> _Exercise instructions_: Report how many lines in the records hold the string "critCfgOfRecord"; give the number and nothing else.

[Stored data entries]
════════════════════
/-! ## §1. At K0e's objects: the (2.9) cut-offs read `1` at a field that IS the critical configuration over its own average -/

/-- **«AT THE BACKGROUND THE FLUCTUATION FIELD VANISHES», all-bonds form**: if the critical configuration (2.3) over the average `V̄` of a step-`j` field `V` IS
`V` itself (`V^{(j)}(V̄) = V`), then every fluctuation variable `|V^{(j)}(V̄)(b)⁻¹·V(b) − 1|` is `|1 − 1| = 0`, so for a positive threshold `ε₁` the all-bonds cut-off
`χ^{(2.9),all}_j(V) = 1` — print's «`V′ = V(V^{(k)})⁻¹`», `B′ = (1∕i) log V′ = 0` at the critical configuration. [cite: Balaban1987RG1, (2.1)–(2.3) p.265 and (2.9) p.266] -/
theorem chiFix29AllOfRecord_eq_one_of_critCfg_eq (ν : Stage7Numerics) {ε₁ : ℝ} (hε : 0 < ε₁) (K j : ℕ) {V : GaugeField (F.P K) j (SU N)}
    (h : critCfgOfRecord F N ν K j ((avOfRecord F N K j).avg V) = V) : chiFix29AllOfRecord F N ν ε₁ K j V = 1 := by
  rw [chiFix29AllOfRecord_eq_one_iff]
  intro b
  rw [fluctDevOfRecord_apply, h, inv_mul_cancel, GaugeGroup.dist1_one]
  exact hε

/-- **«AT THE BACKGROUND THE FLUCTUATION FIELD VANISHES», printed form** ((2.9) with the distinguished bonds `b₀(c)` excluded): `V^{(j)}(V̄) = V` and `0 < ε₁` give
`χ^{(2.9)}_j(V) = 1`. [cite: Balaban1987RG1, (2.1)–(2.3) p.265 and (2.9) p.266] -/
theorem chiFix29OfRecord_eq_one_of_critCfg_eq (ν : Stage7Numerics) {ε₁ : ℝ} (hε : 0 < ε₁) (K j : ℕ) {V : GaugeField (F.P K) j (SU N)}
    (h : critCfgOfRecord F N ν K j ((avOfRecord F N K j).avg V) = V) : chiFix29OfRecord F N ν ε₁ K j V = 1 := by
  rw [chiFix29OfRecord_eq_one_iff]
  intro b _
  rw [fluctDevOfRecord_apply, h, inv_mul_cancel, GaugeGroup.dist1_one]
  exact hε

/-! ## §2. At the Stage-13 record: (N29) from the hereditary clause, and (F7b) from (F7a) + (N29) -/

/-- **(N29) AT ONE FIELD, Stage-13 β-slot cut-off** `chiβOfRecord₁₃ θ₀ = chiFixed29 θ₀.ν θ₀.ε₂₉` (coupling-blind): for a fine configuration `U₀` whose `j`-fold
average `M^j(U₀)` IS the critical configuration over its `(j+1)`-fold average — `V^{(j)}(M^{j+1}(U₀)) = M^j(U₀)` — and `0 < ε₂₉`: `χ^{(2.9)}_j(M^j(U₀)) = 1`
(`M(M^j U₀) = M^{j+1} U₀` is `rfl`). [cite: Balaban1987RG1, (2.3) p.265 and (2.9) p.266] -/
theorem chiβ13_iter_eq_one_of_critCfg_eq (θ₀ : Stage13Params F N) (hε : 0 < θ₀.ε₂₉) (K : ℕ) (g : ℕ → ℝ) (j : ℕ)
    {U₀ : GaugeField (F.P K) 0 (SU N)}
    (h : critCfgOfRecord F N θ₀.ν K j (Averaging.iter (avOfRecord F N K) (j + 1) U₀) = Averaging.iter (avOfRecord F N K) j U₀) :
    chiβOfRecord₁₃ F N θ₀ K g j (Averaging.iter (avOfRecord F N K) j U₀) = 1 :=
  have h' : critCfgOfRecord F N θ₀.ν K j ((avOfRecord F N K j).avg (Averaging.iter (avOfRecord F N K) j U₀)) =
      Averaging.iter (avOfRecord F N K) j U₀ := h
  chiFix29OfRecord_eq_one_of_critCfg_eq θ₀.ν hε K j h'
════════════════════
> _Result_: 4